**Study material:**
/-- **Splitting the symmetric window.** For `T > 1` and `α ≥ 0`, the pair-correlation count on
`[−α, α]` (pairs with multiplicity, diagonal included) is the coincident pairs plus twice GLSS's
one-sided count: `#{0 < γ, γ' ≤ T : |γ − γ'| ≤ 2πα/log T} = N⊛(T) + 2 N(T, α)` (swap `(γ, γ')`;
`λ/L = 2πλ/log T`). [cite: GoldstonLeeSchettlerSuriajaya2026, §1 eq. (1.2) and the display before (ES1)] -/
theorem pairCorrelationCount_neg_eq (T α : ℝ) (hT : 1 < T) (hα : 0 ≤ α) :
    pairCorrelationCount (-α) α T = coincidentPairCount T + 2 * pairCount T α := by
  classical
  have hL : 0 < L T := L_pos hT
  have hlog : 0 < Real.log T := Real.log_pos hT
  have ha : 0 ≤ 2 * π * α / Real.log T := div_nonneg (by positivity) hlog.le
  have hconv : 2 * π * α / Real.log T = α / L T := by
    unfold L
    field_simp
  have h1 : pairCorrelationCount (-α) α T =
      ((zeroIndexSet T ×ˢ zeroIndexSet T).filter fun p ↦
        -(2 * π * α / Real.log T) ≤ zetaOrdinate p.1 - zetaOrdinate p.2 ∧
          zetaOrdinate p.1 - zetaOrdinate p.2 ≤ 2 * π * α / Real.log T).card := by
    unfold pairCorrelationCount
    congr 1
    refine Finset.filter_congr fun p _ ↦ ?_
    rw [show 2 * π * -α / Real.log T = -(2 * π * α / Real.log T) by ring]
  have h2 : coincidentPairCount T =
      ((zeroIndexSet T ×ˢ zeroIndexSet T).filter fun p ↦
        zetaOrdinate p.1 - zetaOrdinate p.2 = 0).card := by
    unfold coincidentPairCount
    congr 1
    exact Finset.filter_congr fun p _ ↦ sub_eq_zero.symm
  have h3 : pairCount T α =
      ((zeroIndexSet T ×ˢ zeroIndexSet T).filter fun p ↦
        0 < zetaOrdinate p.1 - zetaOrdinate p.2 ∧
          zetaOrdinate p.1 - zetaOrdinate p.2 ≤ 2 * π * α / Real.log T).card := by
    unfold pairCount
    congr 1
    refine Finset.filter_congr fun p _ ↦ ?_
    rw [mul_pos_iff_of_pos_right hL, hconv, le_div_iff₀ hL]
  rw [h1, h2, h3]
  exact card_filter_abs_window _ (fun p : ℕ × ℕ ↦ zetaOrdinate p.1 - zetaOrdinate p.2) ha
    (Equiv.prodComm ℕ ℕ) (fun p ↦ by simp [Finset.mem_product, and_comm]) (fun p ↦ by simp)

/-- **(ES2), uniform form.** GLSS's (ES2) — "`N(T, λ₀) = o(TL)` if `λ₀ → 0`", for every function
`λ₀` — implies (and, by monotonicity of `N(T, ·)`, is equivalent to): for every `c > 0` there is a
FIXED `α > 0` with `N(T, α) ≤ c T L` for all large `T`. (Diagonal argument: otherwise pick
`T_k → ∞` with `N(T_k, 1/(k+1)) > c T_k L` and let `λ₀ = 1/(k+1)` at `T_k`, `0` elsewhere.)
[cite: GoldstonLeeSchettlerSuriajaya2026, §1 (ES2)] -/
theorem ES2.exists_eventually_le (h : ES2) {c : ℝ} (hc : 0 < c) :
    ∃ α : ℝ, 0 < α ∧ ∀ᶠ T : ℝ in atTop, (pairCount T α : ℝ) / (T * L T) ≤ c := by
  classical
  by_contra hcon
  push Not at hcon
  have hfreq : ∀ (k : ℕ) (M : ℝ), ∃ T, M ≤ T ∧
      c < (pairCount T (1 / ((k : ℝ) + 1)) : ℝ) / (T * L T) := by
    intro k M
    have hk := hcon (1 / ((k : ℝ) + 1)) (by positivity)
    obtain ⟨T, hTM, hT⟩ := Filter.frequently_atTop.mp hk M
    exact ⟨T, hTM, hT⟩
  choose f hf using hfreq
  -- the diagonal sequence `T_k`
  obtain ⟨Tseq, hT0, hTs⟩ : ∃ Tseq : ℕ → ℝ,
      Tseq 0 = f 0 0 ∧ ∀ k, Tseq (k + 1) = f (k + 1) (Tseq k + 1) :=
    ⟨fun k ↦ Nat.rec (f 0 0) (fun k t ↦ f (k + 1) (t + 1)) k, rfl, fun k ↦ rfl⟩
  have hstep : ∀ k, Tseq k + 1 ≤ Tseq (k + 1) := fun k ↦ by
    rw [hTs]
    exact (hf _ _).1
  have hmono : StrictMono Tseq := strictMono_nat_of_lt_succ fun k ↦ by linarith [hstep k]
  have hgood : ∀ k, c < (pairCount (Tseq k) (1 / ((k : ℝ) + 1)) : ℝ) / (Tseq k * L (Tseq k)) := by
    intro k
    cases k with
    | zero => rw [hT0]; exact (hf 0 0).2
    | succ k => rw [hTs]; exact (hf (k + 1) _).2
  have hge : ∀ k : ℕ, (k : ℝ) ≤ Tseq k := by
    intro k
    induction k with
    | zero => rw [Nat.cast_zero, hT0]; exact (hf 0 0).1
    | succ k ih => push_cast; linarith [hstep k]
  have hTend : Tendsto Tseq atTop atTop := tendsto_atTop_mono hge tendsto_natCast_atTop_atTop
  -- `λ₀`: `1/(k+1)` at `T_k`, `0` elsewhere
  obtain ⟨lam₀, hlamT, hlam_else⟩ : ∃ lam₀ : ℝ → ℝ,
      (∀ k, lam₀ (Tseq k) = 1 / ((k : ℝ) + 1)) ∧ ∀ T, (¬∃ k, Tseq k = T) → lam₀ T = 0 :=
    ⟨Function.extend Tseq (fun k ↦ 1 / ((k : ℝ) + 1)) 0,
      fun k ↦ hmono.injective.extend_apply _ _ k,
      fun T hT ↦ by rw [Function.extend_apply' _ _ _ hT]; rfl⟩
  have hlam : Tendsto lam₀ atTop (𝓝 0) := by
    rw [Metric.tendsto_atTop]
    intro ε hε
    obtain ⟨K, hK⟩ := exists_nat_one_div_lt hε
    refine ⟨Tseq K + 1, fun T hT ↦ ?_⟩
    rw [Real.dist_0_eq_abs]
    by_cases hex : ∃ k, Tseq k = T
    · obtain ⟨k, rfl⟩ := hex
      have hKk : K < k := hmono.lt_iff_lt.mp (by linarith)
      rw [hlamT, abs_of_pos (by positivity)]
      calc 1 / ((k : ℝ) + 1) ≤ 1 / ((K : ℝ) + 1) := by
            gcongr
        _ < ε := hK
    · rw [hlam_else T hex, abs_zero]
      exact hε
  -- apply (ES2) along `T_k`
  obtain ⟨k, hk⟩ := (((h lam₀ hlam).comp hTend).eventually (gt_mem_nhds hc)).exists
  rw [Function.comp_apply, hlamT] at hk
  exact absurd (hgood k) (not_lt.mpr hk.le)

**About this task:** Line by line, reproduce the material exactly.

**Problem solution:**
/-- **Splitting the symmetric window.** For `T > 1` and `α ≥ 0`, the pair-correlation count on
`[−α, α]` (pairs with multiplicity, diagonal included) is the coincident pairs plus twice GLSS's
one-sided count: `#{0 < γ, γ' ≤ T : |γ − γ'| ≤ 2πα/log T} = N⊛(T) + 2 N(T, α)` (swap `(γ, γ')`;
`λ/L = 2πλ/log T`). [cite: GoldstonLeeSchettlerSuriajaya2026, §1 eq. (1.2) and the display before (ES1)] -/
theorem pairCorrelationCount_neg_eq (T α : ℝ) (hT : 1 < T) (hα : 0 ≤ α) :
    pairCorrelationCount (-α) α T = coincidentPairCount T + 2 * pairCount T α := by
  classical
  have hL : 0 < L T := L_pos hT
  have hlog : 0 < Real.log T := Real.log_pos hT
  have ha : 0 ≤ 2 * π * α / Real.log T := div_nonneg (by positivity) hlog.le
  have hconv : 2 * π * α / Real.log T = α / L T := by
    unfold L
    field_simp
  have h1 : pairCorrelationCount (-α) α T =
      ((zeroIndexSet T ×ˢ zeroIndexSet T).filter fun p ↦
        -(2 * π * α / Real.log T) ≤ zetaOrdinate p.1 - zetaOrdinate p.2 ∧
          zetaOrdinate p.1 - zetaOrdinate p.2 ≤ 2 * π * α / Real.log T).card := by
    unfold pairCorrelationCount
    congr 1
    refine Finset.filter_congr fun p _ ↦ ?_
    rw [show 2 * π * -α / Real.log T = -(2 * π * α / Real.log T) by ring]
  have h2 : coincidentPairCount T =
      ((zeroIndexSet T ×ˢ zeroIndexSet T).filter fun p ↦
        zetaOrdinate p.1 - zetaOrdinate p.2 = 0).card := by
    unfold coincidentPairCount
    congr 1
    exact Finset.filter_congr fun p _ ↦ sub_eq_zero.symm
  have h3 : pairCount T α =
      ((zeroIndexSet T ×ˢ zeroIndexSet T).filter fun p ↦
        0 < zetaOrdinate p.1 - zetaOrdinate p.2 ∧
          zetaOrdinate p.1 - zetaOrdinate p.2 ≤ 2 * π * α / Real.log T).card := by
    unfold pairCount
    congr 1
    refine Finset.filter_congr fun p _ ↦ ?_
    rw [mul_pos_iff_of_pos_right hL, hconv, le_div_iff₀ hL]
  rw [h1, h2, h3]
  exact card_filter_abs_window _ (fun p : ℕ × ℕ ↦ zetaOrdinate p.1 - zetaOrdinate p.2) ha
    (Equiv.prodComm ℕ ℕ) (fun p ↦ by simp [Finset.mem_product, and_comm]) (fun p ↦ by simp)

/-- **(ES2), uniform form.** GLSS's (ES2) — "`N(T, λ₀) = o(TL)` if `λ₀ → 0`", for every function
`λ₀` — implies (and, by monotonicity of `N(T, ·)`, is equivalent to): for every `c > 0` there is a
FIXED `α > 0` with `N(T, α) ≤ c T L` for all large `T`. (Diagonal argument: otherwise pick
`T_k → ∞` with `N(T_k, 1/(k+1)) > c T_k L` and let `λ₀ = 1/(k+1)` at `T_k`, `0` elsewhere.)
[cite: GoldstonLeeSchettlerSuriajaya2026, §1 (ES2)] -/
theorem ES2.exists_eventually_le (h : ES2) {c : ℝ} (hc : 0 < c) :
    ∃ α : ℝ, 0 < α ∧ ∀ᶠ T : ℝ in atTop, (pairCount T α : ℝ) / (T * L T) ≤ c := by
  classical
  by_contra hcon
  push Not at hcon
  have hfreq : ∀ (k : ℕ) (M : ℝ), ∃ T, M ≤ T ∧
      c < (pairCount T (1 / ((k : ℝ) + 1)) : ℝ) / (T * L T) := by
    intro k M
    have hk := hcon (1 / ((k : ℝ) + 1)) (by positivity)
    obtain ⟨T, hTM, hT⟩ := Filter.frequently_atTop.mp hk M
    exact ⟨T, hTM, hT⟩
  choose f hf using hfreq
  -- the diagonal sequence `T_k`
  obtain ⟨Tseq, hT0, hTs⟩ : ∃ Tseq : ℕ → ℝ,
      Tseq 0 = f 0 0 ∧ ∀ k, Tseq (k + 1) = f (k + 1) (Tseq k + 1) :=
    ⟨fun k ↦ Nat.rec (f 0 0) (fun k t ↦ f (k + 1) (t + 1)) k, rfl, fun k ↦ rfl⟩
  have hstep : ∀ k, Tseq k + 1 ≤ Tseq (k + 1) := fun k ↦ by
    rw [hTs]
    exact (hf _ _).1
  have hmono : StrictMono Tseq := strictMono_nat_of_lt_succ fun k ↦ by linarith [hstep k]
  have hgood : ∀ k, c < (pairCount (Tseq k) (1 / ((k : ℝ) + 1)) : ℝ) / (Tseq k * L (Tseq k)) := by
    intro k
    cases k with
    | zero => rw [hT0]; exact (hf 0 0).2
    | succ k => rw [hTs]; exact (hf (k + 1) _).2
  have hge : ∀ k : ℕ, (k : ℝ) ≤ Tseq k := by
    intro k
    induction k with
    | zero => rw [Nat.cast_zero, hT0]; exact (hf 0 0).1
    | succ k ih => push_cast; linarith [hstep k]
  have hTend : Tendsto Tseq atTop atTop := tendsto_atTop_mono hge tendsto_natCast_atTop_atTop
  -- `λ₀`: `1/(k+1)` at `T_k`, `0` elsewhere
  obtain ⟨lam₀, hlamT, hlam_else⟩ : ∃ lam₀ : ℝ → ℝ,
      (∀ k, lam₀ (Tseq k) = 1 / ((k : ℝ) + 1)) ∧ ∀ T, (¬∃ k, Tseq k = T) → lam₀ T = 0 :=
    ⟨Function.extend Tseq (fun k ↦ 1 / ((k : ℝ) + 1)) 0,
      fun k ↦ hmono.injective.extend_apply _ _ k,
      fun T hT ↦ by rw [Function.extend_apply' _ _ _ hT]; rfl⟩
  have hlam : Tendsto lam₀ atTop (𝓝 0) := by
    rw [Metric.tendsto_atTop]
    intro ε hε
    obtain ⟨K, hK⟩ := exists_nat_one_div_lt hε
    refine ⟨Tseq K + 1, fun T hT ↦ ?_⟩
    rw [Real.dist_0_eq_abs]
    by_cases hex : ∃ k, Tseq k = T
    · obtain ⟨k, rfl⟩ := hex
      have hKk : K < k := hmono.lt_iff_lt.mp (by linarith)
      rw [hlamT, abs_of_pos (by positivity)]
      calc 1 / ((k : ℝ) + 1) ≤ 1 / ((K : ℝ) + 1) := by
            gcongr
        _ < ε := hK
    · rw [hlam_else T hex, abs_zero]
      exact hε
  -- apply (ES2) along `T_k`
  obtain ⟨k, hk⟩ := (((h lam₀ hlam).comp hTend).eventually (gt_mem_nhds hc)).exists
  rw [Function.comp_apply, hlamT] at hk
  exact absurd (hgood k) (not_lt.mpr hk.le)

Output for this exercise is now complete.